The model’s performance metrics confirm its robustness. The two-stage training strategy—initially synthetic, then fine-tuned with real images—proved effective for accurate, generalisable predictions. The final model achieved a precision of 94.47% and a recall of 95.84% for both the bounding box and segmentation mask outputs. In terms of segmentation performance, the model reached a mAP@50 of 98.45% and a mAP@50-95 of 70.20%. These results validate the synthetic dataset and 3D augmentation as a solid foundation, with real images being crucial for performance on noisy or occluded data.
While the alignment between TLS-derived point clouds and digital models typically benefits from the use of GCPs, this methodology demonstrated robust performance even in the absence of such a reference system. This reinforces the flexibility and practical applicability of the approach in real-world construction environments.
With an expanded dataset, the framework can be extended to a wider range of steel profiles and other structural materials through dataset expansion and refined annotation. Its flexibility is relevant for both heritage rehabilitation, such as timber framing, and modern Light Steel Framing (LSF) systems, although the applicable standards and tolerance criteria would differ from those defined in EN 1090-2:2020. While this study focused on validating five geometric conformity criteria from EN 1090-2:2020, the framework can integrate additional tolerance criteria for both assembly and fabrication phases. It also supports consistent identification and placement of structural profiles, reducing systematic errors and preserving design intent.
From a practical engineering perspective, the main contribution of this study is the establishment of an end-to-end digital pipeline that replaces conventional manual geometric inspection with an automated, repeatable and auditable process. The proposed Scan-2D Projection-YOLOv8-Validation workflow integrates terrestrial laser scanning, 2D cross-sectional projection, deep learning-based profile identification and automated validation against EN 1090-2:2020. This enables objective and regulation-oriented geometric quality control during steel structure assembly. This approach has been demonstrated to reduce reliance on subjective visual inspection and manual measurements. Furthermore, it has been shown to enhance inspection efficiency and safety. It also provides traceable evidence of geometric conformity, which is suitable for integration into contemporary digital construction workflows.

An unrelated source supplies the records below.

import Mathlib
import Summits.ValiantsHypothesis.ValiantsHypothesis.Theorems.RigidityForcesSymmetryRankRigidMinimalReprLaplaceFiveSeparatedCaptureTwoK2Hub

/-!
# ValiantsHypothesis / RigidityForcesSymmetry — crux `LaplaceOptimalFive` (stmt-ValiantsHypothesis-24813):
# SEPARATED CAPTURE — the profile `2K₂` without side-symmetry — part 2/2: obligations captured, ★ `twoK2`, ★ `twoK2_relabel`

Crux idea #8 `separated-capture` (val-idea-19 g8; `Cruxes/LaplaceOptimalFive/Ideas/separated-capture.md` r4,
`Cruxes/LaplaceOptimalFive/SeparatedCaptureSketch.lean` r4 @8c37d69649eb, memo `SeparatedCaptureLemmaH.md` @c6e1de38a657; referee
val-idea-crit-3 g5, PASS-WITH-PRICE — this file is the sharpened price P1).

MECHANISM.  On a `{3,4}`-SEPARATED pair profile (short sides among `01, 02, 12 | 34`) contract the exactness identity
`Σ_t u_t ⊗ w_t = P₅` against a leaf matrix `μ` on the slots `{3,4}` that annihilates every `{3,4}`-short factor: the leaf terms die and
the OBLIGATION TENSOR `P₅ ⌞ μ` (a symmetric 3-tensor on the slots `0,1,2`) is CAPTURED by the triangle configuration
`U₀₁ ⊗ V₂ + U₀₂ ⊗ V₁ + U₁₂ ⊗ V₀` of short-factor spans (`obligation_captured`).  Contracting the free slot `2` against `𝟙` (the HUB
CONTRACTION) maps the ten obligations bijectively onto the symmetric zero-diagonal `5 × 5` matrices — LEMMA W: the pairs-vs-triples
inclusion matrix `W₂₃(5)`, alias the adjacency matrix `A` of the Petersen graph, is nonsingular, `A⁻¹ = (A + I − J/3)/2`
(`hub_injective`, ten explicit linear combinations) — and maps `U₀₁ ⊗ V₂` into `U₀₁`.  Hence, when there are no `02`/`12` terms,
`10 − n₃₄ ≤ dim W ≤ dim U₀₁ ≤ n₀₁` (`capture_one_direction`, `twoK2`): **every split decomposition of `P₅` on the cuts `{0,1}`, `{3,4}`
(any multiplicities, off-shell factors, side-symmetric OR NOT) has at least ten terms, weight `≥ 120`**; `twoK2_relabel` moves it to any
two disjoint pairs.  To our knowledge the first K1-type kernel theorem WITHOUT the `SideSymmetric` hypothesis (the sum-rigidity census
✓ p662460 … ✓ p672506 is side-symmetric throughout).

HONEST FRAMING.  A SPECIAL CASE only: `LaplaceOptimalFive` (stmt-24813) stays OPEN · CONTESTED 72/120 (the general separated profile
`{01,02,12,34}` is EQUIVALENT to the open 3-slot capture inequality `CaptureIneq` of the sketch; hub profiles are untouched);
`RankRigidMinimalRepr`, the route, and `VP ≠ VNP` are NOT proved.  No `sorry`, no new axioms; Mathlib + tree only.

THIS MODULE: `obligation_captured` (IsSplitDecomposition form), ★ `twoK2` (every split decomposition of `P₅` on the cuts `{0,1}`, `{3,4}` has weight ≥ 120 — no side-symmetry assumed), ★ `twoK2_relabel` (any two disjoint pairs, via ✓ `…LaplaceFiveRelabel`).

PORT NOTE (val-port-4 g3, desk RULING #358 (A)): this is val-idea-19 g8's crux workfile
`Cruxes/LaplaceOptimalFive/SeparatedCaptureTwoK2.lean` (sha16 f66f20c184baed76, farm rc 0 / 0 sorry / 0 warnings, std axioms) with
(i) the six vocabulary defs `perm5`/`word`/`contractZ`/`L3`/`short2`/`shortSpan` taken BY NAME from ✓ `…LaplaceFiveSeparatedCaptureDefs`
(byte-identical bodies, same namespace — proofs unchanged), (ii) the 400-line split `…TwoK2Hub` (Lemma W + one-direction capture) →
`…TwoK2` (obligations captured + the theorem), (iii) five docstrings added.  Proof texts VERBATIM.
-/

set_option linter.dupNamespace false
set_option autoImplicit false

Future developments may involve the integration of UAV-mounted LiDAR (ALS) to enhance geometric inspection of elevated or inaccessible components. The methodology could also evolve into a real-time tool for on-site verification tools, particularly with augmented reality (AR) systems, enabling operators to visualise geometric displacements during assembly. Additionally, coupling the framework with BIM-based digital twins could enable real-time structural monitoring and dynamic updates to As-Is models based on verified deviations.